### Work to complete
Nothing below is to be printed except the lines between the line holding "have hnn : 0" and the line holding "have hΛ : luscherLambda", inclusive, each exactly as it appears.

### Exercise materials
= = = =

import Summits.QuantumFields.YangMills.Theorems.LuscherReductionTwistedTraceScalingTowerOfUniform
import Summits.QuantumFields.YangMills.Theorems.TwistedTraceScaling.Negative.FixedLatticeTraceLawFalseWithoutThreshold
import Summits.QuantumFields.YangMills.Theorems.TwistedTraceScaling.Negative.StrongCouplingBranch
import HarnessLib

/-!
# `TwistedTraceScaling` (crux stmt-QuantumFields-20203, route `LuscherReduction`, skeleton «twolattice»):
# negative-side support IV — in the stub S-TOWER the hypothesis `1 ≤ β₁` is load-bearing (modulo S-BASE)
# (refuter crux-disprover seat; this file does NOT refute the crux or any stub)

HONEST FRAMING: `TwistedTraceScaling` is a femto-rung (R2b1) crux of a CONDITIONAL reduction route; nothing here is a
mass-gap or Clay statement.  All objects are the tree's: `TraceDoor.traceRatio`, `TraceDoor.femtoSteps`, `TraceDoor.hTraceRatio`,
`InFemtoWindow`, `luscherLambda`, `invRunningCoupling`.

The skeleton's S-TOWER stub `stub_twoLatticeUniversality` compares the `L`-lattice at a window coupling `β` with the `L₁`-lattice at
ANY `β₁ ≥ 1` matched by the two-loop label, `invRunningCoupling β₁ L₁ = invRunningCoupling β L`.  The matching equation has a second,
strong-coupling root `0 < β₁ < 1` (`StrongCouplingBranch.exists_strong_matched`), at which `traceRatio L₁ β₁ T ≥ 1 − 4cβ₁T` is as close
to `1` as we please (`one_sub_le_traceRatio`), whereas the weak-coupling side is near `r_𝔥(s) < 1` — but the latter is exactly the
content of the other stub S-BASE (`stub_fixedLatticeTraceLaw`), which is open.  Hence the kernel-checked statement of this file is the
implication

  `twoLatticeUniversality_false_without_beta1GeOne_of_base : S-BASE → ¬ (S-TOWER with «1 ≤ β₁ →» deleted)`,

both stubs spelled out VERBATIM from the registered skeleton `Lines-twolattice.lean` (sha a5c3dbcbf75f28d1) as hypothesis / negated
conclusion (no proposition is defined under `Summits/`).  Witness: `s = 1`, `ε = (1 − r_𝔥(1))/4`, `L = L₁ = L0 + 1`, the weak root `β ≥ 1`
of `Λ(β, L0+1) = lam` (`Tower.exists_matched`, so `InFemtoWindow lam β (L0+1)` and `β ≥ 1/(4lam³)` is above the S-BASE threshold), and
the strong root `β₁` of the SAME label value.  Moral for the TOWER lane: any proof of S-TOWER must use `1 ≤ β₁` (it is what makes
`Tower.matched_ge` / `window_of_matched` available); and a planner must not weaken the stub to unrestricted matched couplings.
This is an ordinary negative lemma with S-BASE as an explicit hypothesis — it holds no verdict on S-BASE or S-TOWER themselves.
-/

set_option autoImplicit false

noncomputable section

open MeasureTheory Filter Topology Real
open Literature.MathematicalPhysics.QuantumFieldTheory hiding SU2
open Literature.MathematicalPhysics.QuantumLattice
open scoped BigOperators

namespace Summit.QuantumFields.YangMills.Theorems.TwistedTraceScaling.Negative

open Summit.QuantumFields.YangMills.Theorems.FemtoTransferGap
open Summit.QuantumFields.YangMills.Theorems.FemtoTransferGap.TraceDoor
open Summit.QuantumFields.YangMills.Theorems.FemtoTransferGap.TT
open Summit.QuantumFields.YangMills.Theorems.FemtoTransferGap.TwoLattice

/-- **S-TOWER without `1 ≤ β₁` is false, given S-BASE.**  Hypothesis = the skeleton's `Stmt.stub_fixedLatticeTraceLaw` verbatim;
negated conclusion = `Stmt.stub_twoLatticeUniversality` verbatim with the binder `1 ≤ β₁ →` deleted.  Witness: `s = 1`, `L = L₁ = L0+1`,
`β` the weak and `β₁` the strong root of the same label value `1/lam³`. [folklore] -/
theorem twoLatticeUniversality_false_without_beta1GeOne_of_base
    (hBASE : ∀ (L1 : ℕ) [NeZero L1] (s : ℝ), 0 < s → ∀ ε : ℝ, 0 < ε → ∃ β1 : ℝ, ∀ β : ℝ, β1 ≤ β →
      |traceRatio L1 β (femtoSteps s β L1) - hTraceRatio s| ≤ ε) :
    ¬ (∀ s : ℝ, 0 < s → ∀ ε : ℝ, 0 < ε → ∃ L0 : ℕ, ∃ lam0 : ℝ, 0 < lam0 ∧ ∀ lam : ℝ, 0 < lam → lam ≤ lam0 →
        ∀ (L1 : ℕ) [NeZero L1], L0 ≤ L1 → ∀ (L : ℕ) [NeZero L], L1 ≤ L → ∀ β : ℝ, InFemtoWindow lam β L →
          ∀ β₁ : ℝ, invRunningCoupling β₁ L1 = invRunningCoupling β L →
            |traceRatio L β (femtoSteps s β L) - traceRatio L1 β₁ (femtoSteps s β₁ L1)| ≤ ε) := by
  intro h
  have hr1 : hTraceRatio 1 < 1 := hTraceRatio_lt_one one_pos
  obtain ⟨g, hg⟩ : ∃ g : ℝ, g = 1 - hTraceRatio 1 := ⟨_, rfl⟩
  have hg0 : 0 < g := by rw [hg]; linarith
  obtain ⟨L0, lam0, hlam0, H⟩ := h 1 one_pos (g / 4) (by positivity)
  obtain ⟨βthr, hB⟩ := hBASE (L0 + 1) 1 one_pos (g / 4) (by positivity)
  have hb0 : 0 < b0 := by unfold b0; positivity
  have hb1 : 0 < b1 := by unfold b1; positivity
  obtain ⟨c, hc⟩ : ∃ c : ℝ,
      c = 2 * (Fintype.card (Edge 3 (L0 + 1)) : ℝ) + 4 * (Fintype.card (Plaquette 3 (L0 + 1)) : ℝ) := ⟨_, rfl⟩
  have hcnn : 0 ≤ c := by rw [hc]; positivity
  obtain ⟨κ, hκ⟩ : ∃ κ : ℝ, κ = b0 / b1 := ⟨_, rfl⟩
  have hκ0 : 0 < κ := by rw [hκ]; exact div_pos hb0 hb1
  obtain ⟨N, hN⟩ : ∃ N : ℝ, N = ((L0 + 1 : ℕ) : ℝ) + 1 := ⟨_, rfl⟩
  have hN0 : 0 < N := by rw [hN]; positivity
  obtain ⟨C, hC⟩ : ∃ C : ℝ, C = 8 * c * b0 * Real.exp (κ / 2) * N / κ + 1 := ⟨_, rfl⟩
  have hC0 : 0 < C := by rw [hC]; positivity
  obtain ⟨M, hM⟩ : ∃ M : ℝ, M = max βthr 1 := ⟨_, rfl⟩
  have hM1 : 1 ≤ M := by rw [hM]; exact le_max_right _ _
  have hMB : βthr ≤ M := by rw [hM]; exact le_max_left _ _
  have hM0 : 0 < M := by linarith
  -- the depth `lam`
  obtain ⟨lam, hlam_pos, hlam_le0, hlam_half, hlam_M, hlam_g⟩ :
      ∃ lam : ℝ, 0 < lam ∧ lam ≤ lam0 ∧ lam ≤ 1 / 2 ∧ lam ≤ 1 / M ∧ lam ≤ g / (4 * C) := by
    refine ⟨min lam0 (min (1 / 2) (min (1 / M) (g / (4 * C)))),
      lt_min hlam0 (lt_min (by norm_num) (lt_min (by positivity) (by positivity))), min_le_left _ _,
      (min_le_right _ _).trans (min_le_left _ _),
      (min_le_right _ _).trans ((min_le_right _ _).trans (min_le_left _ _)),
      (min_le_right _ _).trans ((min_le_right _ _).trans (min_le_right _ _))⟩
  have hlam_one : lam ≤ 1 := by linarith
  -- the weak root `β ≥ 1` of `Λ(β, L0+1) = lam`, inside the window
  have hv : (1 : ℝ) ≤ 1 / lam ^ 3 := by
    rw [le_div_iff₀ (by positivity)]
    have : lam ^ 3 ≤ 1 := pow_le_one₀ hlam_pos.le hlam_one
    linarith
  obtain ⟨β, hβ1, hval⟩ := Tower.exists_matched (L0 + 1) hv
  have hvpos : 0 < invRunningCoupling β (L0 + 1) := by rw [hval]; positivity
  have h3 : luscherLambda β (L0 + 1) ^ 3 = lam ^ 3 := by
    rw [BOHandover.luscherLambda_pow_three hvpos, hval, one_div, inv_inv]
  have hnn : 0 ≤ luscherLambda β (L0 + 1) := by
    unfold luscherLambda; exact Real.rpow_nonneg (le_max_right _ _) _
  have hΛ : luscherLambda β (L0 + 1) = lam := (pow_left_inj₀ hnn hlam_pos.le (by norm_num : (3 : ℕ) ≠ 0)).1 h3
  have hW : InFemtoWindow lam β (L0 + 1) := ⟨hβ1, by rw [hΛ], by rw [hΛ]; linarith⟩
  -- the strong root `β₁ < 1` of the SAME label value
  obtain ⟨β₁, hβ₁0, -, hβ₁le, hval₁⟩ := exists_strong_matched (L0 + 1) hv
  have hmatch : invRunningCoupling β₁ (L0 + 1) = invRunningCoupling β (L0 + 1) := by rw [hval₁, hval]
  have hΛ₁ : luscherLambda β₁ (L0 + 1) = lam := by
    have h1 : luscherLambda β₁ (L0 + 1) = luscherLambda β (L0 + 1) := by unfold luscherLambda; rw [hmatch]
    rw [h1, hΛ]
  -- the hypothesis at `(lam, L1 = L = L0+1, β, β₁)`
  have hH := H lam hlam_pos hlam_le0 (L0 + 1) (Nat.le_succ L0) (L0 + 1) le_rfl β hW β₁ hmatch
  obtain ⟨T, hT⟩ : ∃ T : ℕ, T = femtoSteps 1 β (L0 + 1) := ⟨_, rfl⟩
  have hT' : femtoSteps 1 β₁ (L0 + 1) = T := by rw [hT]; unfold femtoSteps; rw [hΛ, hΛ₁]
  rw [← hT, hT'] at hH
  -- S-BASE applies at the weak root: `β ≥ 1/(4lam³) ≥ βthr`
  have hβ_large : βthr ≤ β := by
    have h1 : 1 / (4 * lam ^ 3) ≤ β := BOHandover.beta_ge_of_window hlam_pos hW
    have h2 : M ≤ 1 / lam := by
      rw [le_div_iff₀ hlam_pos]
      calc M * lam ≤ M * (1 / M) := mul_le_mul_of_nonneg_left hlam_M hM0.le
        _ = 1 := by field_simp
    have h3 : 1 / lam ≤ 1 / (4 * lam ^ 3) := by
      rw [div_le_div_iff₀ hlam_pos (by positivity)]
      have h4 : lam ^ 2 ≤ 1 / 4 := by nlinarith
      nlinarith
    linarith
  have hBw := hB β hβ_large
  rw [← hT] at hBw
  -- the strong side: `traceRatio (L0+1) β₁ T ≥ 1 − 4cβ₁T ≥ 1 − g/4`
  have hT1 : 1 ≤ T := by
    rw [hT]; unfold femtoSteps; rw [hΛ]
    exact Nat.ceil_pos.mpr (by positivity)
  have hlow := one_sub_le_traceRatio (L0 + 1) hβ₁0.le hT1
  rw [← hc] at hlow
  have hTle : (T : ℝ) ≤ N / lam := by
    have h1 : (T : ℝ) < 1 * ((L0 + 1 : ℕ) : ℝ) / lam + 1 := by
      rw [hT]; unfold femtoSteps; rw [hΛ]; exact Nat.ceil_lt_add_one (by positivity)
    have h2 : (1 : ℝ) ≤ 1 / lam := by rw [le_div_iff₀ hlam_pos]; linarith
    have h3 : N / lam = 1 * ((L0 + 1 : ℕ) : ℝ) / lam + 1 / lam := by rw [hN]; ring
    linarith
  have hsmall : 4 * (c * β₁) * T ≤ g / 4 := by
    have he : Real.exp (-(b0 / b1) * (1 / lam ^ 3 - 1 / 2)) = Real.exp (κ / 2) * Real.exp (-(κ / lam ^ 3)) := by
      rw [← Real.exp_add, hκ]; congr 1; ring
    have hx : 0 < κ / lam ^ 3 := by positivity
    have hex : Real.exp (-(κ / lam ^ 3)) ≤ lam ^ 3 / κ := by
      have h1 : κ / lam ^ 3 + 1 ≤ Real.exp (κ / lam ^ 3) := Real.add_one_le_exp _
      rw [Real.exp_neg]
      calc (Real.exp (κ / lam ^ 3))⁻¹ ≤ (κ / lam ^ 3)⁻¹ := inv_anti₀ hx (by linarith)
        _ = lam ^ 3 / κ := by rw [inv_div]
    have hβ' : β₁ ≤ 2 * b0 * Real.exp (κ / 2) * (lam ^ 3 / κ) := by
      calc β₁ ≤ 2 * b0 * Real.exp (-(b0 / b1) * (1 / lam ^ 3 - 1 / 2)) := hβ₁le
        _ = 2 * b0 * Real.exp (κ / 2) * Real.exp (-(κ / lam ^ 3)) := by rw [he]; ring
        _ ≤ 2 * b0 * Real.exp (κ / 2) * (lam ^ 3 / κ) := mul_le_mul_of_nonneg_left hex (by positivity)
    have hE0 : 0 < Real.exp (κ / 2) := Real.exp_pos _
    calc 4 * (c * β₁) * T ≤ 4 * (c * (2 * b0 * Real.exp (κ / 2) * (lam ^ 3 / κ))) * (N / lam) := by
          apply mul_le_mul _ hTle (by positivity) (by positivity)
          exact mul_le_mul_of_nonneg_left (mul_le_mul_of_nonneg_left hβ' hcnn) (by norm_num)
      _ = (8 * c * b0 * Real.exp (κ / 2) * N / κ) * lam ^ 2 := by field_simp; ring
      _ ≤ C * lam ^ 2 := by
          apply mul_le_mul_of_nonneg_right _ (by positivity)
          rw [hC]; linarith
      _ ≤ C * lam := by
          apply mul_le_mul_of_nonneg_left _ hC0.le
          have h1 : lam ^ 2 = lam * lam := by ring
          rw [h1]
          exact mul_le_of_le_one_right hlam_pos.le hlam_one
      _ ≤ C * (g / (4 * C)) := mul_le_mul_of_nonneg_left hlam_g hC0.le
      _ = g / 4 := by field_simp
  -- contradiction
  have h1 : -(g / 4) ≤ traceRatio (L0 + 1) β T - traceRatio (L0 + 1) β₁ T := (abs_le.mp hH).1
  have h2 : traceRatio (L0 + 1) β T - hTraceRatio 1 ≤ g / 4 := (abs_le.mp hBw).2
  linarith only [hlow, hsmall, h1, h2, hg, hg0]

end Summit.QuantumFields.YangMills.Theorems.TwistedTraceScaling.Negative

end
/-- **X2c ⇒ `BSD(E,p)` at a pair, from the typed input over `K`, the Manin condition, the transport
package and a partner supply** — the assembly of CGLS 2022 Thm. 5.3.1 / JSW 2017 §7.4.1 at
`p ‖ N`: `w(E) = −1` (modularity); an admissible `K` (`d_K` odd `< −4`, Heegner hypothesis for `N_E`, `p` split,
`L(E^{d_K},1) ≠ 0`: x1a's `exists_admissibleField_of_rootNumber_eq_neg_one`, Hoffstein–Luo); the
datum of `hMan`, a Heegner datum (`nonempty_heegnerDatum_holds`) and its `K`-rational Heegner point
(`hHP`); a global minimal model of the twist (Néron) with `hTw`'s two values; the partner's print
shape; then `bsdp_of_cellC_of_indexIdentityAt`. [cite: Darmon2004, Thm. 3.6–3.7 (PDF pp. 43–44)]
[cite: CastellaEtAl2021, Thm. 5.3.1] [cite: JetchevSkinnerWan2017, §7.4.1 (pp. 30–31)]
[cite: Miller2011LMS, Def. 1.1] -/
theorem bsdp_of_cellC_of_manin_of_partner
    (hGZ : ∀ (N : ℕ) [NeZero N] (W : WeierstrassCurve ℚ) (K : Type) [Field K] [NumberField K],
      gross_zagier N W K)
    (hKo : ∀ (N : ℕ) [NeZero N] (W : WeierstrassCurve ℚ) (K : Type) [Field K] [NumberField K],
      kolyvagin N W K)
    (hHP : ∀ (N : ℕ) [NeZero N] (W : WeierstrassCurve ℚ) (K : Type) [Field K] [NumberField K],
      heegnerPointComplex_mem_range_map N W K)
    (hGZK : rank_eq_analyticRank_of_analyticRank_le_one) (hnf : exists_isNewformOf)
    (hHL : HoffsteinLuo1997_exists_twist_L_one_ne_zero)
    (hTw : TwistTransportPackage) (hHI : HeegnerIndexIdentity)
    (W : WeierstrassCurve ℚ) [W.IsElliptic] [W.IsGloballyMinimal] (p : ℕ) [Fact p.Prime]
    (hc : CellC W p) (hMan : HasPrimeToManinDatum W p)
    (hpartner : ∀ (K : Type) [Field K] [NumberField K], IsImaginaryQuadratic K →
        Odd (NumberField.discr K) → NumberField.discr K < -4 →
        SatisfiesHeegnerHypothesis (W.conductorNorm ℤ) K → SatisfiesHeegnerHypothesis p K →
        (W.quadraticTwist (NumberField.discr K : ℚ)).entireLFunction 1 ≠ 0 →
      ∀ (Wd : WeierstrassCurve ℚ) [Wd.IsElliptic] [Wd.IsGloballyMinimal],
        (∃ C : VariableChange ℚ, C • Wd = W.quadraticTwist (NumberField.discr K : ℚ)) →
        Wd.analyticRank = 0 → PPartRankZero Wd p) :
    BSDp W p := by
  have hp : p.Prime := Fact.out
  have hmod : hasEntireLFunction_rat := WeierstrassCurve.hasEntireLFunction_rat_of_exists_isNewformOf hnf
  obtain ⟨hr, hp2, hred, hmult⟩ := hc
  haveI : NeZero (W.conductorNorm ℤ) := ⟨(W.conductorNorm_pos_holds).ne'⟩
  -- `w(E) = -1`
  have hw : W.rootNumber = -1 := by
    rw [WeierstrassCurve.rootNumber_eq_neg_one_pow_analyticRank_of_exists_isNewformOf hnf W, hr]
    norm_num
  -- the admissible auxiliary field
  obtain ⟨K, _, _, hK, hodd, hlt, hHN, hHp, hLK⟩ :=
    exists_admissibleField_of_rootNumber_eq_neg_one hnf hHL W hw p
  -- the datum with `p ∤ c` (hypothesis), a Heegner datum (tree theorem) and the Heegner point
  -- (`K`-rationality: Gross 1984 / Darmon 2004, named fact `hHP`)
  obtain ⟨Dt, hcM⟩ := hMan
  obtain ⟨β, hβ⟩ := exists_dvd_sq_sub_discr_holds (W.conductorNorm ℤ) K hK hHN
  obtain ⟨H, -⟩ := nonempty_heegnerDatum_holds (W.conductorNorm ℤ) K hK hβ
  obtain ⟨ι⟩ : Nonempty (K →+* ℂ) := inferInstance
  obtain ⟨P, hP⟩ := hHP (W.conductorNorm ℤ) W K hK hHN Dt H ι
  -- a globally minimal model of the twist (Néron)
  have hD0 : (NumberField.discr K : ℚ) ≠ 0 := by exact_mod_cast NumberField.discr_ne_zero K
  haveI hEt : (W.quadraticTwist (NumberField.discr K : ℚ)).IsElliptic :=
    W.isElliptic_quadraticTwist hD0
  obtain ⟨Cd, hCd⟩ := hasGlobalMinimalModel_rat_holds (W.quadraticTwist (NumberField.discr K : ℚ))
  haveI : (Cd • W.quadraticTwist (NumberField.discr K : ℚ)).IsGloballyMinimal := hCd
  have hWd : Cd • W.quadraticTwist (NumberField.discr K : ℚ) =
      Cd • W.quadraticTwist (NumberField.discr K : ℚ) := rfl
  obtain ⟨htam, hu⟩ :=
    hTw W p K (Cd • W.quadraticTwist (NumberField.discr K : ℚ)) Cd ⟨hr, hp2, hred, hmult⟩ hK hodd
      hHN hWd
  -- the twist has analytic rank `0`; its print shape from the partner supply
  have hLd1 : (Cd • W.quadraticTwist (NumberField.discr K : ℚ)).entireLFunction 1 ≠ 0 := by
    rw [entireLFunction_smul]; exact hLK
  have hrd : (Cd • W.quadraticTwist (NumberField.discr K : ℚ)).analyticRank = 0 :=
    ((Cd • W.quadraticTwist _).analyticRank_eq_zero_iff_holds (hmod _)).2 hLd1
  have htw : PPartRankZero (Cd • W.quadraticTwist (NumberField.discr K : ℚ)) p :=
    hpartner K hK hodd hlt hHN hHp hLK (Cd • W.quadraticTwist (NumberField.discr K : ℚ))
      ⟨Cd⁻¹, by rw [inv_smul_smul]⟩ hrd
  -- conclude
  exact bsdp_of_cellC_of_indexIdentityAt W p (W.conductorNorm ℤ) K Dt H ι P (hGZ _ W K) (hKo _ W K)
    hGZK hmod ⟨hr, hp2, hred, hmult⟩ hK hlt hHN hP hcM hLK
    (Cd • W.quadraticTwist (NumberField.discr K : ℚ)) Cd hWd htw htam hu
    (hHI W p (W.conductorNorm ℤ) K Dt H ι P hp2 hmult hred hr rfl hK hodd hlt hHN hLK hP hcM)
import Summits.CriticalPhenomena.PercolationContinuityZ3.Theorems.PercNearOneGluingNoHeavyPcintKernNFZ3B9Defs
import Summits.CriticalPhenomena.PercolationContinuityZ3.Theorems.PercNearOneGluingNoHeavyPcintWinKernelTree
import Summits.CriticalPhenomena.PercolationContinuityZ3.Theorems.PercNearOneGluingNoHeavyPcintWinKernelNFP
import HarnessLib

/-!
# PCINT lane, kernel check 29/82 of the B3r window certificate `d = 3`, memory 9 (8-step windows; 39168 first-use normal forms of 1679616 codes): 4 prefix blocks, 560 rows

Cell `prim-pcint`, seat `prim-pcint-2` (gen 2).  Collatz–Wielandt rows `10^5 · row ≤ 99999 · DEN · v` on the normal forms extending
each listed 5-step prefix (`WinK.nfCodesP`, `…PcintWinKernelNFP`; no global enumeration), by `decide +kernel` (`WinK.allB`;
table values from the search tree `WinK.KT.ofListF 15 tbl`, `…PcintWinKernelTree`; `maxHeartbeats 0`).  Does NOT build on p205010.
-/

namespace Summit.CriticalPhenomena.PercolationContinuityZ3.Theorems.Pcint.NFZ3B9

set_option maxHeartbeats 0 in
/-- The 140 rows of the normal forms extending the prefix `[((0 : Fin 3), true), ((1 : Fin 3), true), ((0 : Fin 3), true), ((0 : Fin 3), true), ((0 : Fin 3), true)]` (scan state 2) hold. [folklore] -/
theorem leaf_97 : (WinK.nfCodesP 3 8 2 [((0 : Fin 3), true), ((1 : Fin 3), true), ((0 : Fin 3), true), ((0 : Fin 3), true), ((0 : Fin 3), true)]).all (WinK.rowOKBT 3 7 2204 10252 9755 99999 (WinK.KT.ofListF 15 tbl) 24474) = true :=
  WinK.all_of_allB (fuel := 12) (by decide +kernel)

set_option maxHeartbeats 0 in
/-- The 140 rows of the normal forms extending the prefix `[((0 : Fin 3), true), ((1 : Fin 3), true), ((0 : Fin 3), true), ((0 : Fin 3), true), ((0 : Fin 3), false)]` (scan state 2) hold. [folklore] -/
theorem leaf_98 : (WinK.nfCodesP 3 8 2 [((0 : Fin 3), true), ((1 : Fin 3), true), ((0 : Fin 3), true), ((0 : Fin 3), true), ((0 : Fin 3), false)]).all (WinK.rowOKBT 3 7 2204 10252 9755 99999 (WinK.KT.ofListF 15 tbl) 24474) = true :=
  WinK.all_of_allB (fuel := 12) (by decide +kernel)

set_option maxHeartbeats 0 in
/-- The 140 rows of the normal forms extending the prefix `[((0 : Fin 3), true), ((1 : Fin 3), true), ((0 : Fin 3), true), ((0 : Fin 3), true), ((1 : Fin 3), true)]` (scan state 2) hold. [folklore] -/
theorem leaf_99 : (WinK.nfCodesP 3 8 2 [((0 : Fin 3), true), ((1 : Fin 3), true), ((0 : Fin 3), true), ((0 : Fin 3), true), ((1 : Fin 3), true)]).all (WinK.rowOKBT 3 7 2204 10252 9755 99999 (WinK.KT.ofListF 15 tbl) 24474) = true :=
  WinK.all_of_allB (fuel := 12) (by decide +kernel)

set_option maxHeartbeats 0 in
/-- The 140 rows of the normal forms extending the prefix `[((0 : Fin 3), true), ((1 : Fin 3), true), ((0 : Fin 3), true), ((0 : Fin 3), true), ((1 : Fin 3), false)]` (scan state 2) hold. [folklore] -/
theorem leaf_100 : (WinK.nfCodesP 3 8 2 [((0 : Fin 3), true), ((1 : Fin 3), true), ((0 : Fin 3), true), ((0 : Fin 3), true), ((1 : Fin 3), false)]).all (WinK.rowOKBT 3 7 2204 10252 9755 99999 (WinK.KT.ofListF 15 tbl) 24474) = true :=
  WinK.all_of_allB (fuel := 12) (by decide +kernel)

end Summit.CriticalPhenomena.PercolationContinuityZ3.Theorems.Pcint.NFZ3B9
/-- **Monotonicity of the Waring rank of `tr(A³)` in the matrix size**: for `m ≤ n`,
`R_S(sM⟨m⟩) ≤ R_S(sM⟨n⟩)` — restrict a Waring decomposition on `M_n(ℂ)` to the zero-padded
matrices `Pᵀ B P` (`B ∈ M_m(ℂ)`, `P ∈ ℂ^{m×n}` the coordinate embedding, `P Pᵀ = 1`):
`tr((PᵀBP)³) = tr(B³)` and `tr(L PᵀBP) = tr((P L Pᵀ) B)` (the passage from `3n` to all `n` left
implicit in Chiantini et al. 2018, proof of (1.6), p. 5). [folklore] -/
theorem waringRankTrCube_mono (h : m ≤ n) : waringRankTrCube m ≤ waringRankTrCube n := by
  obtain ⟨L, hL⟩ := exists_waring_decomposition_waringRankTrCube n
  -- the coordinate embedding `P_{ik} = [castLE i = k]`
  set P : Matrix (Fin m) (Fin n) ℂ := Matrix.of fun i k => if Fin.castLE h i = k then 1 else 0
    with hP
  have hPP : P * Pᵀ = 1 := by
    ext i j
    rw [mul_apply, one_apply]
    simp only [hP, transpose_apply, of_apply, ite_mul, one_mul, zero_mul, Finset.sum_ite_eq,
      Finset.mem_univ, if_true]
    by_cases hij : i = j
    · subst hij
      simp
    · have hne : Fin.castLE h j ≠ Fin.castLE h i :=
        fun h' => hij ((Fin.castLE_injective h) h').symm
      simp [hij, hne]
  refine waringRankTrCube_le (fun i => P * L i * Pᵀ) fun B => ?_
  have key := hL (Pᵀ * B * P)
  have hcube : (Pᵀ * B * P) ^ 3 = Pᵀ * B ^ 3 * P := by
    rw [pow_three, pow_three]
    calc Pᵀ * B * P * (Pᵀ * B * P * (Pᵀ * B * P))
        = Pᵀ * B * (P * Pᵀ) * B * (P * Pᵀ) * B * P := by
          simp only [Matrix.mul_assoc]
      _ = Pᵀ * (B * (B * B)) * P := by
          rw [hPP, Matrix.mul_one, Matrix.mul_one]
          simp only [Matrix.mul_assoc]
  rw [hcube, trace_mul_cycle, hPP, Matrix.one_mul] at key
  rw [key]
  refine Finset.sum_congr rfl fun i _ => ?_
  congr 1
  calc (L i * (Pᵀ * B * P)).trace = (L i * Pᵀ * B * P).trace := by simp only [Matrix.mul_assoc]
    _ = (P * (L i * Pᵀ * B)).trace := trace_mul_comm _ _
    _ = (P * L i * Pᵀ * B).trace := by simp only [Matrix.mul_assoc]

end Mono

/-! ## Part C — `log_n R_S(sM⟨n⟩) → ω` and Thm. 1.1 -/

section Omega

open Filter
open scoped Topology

= = = =

### Your solution
  have hnn : 0 ≤ luscherLambda β (L0 + 1) := by
    unfold luscherLambda; exact Real.rpow_nonneg (le_max_right _ _) _
  have hΛ : luscherLambda β (L0 + 1) = lam := (pow_left_inj₀ hnn hlam_pos.le (by norm_num : (3 : ℕ) ≠ 0)).1 h3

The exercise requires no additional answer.